Collected data entries
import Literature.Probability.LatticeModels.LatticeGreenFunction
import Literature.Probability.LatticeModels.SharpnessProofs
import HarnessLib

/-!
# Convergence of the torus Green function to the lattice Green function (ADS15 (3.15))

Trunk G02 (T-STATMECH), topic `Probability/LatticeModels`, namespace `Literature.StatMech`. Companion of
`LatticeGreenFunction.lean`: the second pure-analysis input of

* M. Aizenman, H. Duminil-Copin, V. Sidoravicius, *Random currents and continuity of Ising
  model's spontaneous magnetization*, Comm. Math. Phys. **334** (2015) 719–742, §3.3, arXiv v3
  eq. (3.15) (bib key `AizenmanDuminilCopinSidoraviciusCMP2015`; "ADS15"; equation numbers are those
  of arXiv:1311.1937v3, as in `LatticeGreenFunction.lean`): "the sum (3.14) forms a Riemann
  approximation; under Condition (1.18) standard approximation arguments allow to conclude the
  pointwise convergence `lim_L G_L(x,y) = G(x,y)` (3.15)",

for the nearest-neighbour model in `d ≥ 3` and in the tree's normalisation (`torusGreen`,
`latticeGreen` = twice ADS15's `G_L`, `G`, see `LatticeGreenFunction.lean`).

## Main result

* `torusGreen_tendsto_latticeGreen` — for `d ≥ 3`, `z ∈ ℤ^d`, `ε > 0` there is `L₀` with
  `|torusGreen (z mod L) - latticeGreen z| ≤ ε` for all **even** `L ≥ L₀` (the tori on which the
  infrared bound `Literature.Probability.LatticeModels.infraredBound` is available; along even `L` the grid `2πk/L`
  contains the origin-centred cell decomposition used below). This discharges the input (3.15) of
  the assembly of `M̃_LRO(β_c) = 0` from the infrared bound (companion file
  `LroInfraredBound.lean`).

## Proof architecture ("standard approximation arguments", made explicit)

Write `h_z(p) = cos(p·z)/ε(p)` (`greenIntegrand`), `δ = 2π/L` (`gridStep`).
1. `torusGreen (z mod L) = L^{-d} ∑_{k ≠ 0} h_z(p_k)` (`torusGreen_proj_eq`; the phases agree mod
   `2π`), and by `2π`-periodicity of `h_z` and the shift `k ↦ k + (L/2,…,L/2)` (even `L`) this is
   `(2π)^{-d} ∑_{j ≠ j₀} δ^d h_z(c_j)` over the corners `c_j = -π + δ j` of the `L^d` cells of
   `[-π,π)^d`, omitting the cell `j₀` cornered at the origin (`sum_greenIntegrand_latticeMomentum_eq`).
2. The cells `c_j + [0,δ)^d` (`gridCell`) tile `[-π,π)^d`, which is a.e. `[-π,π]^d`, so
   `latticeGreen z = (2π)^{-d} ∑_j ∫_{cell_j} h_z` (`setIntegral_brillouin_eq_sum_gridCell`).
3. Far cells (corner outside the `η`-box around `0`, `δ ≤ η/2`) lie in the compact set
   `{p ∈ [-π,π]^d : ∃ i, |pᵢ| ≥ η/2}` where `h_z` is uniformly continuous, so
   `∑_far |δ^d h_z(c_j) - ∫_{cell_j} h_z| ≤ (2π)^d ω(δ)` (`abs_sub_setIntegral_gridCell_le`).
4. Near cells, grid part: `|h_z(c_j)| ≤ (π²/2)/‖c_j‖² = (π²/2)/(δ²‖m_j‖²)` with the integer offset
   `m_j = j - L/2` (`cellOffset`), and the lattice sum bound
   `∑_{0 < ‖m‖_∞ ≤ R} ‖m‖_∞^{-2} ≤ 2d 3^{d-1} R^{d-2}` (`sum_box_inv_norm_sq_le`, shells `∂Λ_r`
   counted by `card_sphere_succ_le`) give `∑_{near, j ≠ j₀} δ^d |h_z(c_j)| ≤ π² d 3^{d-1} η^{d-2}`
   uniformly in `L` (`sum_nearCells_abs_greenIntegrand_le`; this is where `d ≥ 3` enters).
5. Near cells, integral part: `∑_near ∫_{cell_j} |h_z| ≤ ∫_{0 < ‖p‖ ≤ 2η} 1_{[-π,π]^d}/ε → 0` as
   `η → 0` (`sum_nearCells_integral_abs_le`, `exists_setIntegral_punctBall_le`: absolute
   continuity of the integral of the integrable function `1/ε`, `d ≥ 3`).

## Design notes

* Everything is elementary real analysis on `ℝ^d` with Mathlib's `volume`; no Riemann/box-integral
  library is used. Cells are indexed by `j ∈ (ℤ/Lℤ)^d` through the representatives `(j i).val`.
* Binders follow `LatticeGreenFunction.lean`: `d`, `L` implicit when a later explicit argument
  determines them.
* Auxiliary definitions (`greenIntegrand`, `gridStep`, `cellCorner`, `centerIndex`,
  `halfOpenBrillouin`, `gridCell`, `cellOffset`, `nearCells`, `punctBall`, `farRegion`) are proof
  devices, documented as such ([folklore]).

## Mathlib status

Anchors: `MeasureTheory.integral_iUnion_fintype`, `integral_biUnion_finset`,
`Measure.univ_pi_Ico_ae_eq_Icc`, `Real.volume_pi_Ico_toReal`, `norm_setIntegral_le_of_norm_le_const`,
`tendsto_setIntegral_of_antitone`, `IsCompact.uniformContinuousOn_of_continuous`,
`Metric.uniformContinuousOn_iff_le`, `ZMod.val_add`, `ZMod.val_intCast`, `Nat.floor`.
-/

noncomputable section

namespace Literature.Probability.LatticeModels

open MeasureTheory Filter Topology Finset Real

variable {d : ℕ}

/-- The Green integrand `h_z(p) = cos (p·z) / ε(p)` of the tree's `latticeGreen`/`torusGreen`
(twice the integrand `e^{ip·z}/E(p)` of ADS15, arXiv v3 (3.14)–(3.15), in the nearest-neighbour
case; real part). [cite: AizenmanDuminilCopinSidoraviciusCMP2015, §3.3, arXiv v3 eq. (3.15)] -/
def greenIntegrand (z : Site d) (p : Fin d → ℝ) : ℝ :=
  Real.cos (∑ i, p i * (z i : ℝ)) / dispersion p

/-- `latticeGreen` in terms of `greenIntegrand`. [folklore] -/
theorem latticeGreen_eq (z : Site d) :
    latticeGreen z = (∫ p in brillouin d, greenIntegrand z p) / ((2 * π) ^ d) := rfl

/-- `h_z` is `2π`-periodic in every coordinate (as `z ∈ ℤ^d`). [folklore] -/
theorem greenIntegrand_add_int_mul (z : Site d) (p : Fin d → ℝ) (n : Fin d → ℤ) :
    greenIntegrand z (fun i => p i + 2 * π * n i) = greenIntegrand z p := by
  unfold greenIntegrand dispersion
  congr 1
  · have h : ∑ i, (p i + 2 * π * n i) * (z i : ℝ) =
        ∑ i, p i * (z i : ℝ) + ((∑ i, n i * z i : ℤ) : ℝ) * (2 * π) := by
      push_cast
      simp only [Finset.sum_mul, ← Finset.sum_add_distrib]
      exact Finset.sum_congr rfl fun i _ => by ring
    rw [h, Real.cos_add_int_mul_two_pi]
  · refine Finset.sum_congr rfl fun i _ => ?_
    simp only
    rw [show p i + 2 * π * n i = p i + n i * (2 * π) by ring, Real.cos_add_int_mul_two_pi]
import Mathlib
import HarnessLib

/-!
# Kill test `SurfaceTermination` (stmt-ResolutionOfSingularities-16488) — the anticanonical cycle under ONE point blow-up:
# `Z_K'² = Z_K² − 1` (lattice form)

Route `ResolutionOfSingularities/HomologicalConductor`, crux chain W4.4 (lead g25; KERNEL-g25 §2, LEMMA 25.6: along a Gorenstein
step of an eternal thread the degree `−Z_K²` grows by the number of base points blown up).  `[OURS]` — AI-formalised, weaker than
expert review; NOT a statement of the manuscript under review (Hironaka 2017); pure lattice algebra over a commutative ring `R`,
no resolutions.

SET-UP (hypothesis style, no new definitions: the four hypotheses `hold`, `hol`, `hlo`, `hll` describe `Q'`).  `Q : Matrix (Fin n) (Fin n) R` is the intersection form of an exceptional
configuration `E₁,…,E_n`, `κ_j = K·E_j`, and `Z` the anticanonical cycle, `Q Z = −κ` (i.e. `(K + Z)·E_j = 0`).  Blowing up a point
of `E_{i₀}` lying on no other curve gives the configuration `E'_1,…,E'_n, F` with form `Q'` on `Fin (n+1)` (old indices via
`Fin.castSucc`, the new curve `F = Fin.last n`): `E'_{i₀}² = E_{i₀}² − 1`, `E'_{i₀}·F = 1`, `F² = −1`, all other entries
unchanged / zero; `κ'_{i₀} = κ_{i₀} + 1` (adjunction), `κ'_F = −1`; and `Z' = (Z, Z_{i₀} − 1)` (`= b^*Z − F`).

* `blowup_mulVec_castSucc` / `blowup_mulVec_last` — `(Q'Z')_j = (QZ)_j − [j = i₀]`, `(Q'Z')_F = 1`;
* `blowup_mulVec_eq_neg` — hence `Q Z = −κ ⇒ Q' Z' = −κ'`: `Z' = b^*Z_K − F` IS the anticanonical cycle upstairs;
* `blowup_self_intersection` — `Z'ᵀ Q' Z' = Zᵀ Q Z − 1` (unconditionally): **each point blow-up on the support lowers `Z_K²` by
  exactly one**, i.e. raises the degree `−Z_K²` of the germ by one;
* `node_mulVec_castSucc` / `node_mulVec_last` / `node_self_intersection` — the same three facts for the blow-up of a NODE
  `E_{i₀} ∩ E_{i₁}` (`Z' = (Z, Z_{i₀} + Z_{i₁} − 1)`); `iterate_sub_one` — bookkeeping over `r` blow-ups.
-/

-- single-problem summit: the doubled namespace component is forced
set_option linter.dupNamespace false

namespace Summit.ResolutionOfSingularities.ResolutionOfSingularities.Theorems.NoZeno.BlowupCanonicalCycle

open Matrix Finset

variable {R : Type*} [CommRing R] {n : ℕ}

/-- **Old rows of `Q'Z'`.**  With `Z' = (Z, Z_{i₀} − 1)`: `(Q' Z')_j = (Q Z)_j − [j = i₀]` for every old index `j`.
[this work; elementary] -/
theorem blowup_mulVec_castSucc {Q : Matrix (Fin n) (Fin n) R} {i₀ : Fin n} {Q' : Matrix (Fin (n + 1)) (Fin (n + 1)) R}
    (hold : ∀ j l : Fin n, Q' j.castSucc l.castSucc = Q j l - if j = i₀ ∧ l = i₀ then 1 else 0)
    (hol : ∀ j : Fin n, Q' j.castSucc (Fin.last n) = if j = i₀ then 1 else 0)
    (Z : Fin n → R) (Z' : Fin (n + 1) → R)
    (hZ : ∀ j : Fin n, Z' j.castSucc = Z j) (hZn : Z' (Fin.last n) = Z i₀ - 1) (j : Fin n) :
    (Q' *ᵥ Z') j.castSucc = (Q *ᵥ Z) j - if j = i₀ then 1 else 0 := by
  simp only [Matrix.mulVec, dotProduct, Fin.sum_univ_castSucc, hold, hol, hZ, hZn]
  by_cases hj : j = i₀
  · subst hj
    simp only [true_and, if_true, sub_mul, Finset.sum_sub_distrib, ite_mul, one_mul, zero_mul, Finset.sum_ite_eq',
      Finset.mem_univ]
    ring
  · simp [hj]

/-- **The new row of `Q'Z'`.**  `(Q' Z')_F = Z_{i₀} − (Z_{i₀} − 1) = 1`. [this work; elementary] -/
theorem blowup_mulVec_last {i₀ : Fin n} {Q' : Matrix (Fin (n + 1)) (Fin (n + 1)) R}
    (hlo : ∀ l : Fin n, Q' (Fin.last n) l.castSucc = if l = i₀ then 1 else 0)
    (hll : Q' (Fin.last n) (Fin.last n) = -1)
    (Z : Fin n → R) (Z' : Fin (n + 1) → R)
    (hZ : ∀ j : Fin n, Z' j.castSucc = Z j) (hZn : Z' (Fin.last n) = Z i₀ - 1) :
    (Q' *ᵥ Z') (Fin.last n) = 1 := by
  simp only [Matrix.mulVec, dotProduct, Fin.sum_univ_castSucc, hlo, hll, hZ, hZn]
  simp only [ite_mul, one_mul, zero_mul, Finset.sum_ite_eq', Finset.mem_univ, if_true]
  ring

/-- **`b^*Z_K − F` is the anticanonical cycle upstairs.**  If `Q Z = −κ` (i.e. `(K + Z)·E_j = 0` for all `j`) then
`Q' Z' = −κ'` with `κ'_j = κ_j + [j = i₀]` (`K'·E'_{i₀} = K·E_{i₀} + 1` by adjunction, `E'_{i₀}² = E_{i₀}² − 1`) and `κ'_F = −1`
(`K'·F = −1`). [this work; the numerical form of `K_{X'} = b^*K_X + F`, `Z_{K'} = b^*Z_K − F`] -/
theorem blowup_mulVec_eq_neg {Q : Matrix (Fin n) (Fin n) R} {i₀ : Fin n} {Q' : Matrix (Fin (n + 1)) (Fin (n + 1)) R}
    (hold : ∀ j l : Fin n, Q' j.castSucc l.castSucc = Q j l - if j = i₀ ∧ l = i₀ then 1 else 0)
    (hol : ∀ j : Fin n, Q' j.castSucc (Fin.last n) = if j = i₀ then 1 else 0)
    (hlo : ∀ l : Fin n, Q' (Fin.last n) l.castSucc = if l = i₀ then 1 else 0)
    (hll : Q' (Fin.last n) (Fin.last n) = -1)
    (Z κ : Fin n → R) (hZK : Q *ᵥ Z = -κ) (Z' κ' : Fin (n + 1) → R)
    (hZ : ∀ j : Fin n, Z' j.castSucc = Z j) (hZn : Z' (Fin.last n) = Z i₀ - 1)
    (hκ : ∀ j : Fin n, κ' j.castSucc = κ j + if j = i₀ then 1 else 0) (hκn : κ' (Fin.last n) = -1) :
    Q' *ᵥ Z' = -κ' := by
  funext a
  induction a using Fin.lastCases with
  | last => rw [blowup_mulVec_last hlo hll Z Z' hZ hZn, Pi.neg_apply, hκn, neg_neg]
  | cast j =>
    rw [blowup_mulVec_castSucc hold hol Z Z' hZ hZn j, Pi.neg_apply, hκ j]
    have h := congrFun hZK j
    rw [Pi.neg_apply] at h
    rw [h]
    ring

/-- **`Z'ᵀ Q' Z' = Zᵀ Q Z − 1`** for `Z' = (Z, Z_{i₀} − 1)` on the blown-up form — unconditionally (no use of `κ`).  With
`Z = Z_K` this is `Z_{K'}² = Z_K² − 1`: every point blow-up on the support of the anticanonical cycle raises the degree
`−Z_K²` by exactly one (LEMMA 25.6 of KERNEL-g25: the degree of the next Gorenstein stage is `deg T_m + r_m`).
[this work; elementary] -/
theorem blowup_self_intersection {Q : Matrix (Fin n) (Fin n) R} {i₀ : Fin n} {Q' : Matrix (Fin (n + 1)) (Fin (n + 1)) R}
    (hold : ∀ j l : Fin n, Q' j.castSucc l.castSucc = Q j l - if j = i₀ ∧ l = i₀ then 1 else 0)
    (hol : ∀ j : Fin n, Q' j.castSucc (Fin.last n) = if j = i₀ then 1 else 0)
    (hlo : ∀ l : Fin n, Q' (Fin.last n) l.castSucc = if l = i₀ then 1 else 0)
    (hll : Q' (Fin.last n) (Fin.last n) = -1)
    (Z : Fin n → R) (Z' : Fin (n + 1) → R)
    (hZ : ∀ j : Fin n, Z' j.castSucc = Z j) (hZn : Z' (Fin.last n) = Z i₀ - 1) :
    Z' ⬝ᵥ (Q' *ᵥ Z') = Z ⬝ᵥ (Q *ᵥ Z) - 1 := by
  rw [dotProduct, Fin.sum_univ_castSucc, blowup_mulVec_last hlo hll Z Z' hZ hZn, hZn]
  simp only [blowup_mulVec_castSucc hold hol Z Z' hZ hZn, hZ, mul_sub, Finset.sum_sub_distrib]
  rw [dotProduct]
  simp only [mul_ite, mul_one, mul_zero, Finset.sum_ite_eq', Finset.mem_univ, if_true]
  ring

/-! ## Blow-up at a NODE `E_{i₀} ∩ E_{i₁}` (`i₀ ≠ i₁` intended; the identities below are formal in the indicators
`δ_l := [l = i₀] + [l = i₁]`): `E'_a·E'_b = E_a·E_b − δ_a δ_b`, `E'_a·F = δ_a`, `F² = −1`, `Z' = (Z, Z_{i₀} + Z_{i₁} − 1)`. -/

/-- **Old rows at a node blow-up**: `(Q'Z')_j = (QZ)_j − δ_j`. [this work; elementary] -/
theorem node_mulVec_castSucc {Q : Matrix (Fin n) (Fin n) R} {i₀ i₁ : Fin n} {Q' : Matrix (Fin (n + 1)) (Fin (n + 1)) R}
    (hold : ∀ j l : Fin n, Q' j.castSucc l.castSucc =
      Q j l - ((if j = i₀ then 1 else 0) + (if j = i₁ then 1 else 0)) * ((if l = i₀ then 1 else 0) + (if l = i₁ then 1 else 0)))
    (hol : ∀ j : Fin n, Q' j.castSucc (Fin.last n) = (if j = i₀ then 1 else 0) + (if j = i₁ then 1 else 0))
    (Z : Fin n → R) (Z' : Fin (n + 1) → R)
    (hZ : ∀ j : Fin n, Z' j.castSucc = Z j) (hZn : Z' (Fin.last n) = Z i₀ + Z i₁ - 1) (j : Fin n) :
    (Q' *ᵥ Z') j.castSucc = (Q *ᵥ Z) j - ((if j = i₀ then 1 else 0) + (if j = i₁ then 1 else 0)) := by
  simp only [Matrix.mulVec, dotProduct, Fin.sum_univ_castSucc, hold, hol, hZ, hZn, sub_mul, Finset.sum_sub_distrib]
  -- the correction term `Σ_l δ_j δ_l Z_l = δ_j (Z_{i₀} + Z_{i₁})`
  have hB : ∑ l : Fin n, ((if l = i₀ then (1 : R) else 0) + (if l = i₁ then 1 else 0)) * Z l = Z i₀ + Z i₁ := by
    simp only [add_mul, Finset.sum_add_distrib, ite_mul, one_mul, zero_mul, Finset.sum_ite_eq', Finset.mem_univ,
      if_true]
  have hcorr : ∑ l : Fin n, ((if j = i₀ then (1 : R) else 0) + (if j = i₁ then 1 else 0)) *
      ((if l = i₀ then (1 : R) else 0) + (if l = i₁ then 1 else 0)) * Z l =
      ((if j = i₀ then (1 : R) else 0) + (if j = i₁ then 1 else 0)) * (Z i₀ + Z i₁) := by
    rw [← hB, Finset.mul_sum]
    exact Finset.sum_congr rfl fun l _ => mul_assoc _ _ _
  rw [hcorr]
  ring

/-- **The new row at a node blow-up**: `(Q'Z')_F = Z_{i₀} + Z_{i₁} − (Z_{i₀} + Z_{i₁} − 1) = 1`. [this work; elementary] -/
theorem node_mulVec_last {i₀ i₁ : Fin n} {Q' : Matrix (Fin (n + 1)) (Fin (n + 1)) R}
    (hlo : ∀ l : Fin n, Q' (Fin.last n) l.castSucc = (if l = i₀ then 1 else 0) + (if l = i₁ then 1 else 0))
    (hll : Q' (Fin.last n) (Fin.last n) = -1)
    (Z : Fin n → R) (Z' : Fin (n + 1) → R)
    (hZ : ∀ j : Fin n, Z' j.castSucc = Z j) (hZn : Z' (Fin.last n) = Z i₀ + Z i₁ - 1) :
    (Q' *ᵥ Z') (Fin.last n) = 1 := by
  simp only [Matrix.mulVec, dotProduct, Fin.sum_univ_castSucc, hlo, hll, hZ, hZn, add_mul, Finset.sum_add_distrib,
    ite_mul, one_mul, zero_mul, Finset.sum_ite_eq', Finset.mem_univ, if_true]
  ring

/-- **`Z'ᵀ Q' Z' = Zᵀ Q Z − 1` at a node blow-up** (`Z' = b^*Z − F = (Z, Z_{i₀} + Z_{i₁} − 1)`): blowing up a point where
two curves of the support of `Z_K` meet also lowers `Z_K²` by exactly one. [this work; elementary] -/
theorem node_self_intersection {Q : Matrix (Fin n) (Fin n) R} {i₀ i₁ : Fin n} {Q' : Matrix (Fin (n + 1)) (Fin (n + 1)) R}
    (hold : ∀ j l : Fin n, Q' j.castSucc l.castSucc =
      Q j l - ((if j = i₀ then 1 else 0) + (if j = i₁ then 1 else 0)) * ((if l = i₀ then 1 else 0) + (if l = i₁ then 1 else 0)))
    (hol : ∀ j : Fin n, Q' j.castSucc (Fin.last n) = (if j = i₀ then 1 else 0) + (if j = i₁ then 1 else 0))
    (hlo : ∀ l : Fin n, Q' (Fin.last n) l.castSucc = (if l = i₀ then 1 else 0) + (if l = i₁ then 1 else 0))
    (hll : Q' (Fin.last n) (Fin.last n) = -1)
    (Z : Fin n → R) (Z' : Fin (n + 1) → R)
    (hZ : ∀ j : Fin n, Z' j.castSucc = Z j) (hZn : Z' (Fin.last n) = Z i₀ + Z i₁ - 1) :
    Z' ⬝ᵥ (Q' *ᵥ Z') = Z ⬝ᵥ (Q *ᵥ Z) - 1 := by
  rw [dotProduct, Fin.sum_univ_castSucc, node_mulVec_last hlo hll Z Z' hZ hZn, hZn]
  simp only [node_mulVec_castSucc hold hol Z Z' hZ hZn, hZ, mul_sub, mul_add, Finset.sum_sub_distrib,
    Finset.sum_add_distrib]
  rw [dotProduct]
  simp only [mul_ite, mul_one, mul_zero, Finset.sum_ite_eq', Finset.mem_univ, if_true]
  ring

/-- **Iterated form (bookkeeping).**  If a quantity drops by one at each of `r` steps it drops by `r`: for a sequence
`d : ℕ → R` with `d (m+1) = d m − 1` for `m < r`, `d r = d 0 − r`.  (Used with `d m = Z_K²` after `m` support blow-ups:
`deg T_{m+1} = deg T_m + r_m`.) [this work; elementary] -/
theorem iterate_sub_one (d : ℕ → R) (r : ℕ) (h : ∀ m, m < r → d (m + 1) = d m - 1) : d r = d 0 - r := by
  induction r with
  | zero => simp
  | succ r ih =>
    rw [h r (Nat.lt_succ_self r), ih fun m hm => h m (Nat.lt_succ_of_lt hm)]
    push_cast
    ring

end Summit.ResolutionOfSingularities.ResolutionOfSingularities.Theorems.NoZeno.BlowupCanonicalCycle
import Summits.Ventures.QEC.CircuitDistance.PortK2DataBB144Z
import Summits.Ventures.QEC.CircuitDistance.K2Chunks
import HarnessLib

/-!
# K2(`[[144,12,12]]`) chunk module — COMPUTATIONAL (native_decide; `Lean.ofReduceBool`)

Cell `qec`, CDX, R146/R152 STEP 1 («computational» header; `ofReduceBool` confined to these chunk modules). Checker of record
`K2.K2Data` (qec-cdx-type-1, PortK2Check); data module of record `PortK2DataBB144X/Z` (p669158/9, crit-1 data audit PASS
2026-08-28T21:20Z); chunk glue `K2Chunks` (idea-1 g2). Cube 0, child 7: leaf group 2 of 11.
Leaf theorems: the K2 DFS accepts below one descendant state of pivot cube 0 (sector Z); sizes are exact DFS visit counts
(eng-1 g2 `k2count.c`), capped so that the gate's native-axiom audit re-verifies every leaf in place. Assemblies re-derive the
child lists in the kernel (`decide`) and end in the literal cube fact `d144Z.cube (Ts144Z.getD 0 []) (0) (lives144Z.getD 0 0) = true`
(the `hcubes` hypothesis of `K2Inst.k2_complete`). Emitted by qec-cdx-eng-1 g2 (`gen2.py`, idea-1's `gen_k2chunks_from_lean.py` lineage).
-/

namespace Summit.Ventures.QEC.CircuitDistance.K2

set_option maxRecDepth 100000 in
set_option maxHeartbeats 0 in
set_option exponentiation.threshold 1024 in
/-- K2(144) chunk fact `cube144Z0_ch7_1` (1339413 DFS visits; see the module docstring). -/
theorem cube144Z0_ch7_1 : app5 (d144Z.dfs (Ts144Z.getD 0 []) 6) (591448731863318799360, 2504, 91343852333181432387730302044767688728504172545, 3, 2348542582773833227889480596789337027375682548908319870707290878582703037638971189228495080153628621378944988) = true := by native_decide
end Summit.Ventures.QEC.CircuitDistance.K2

**Task description**
Copy out, from the data above, each line where the string "LatticeModels" is present.

**Solved exercise**
import Literature.Probability.LatticeModels.LatticeGreenFunction
import Literature.Probability.LatticeModels.SharpnessProofs
Trunk G02 (T-STATMECH), topic `Probability/LatticeModels`, namespace `Literature.StatMech`. Companion of
  infrared bound `Literature.Probability.LatticeModels.infraredBound` is available; along even `L` the grid `2πk/L`
namespace Literature.Probability.LatticeModels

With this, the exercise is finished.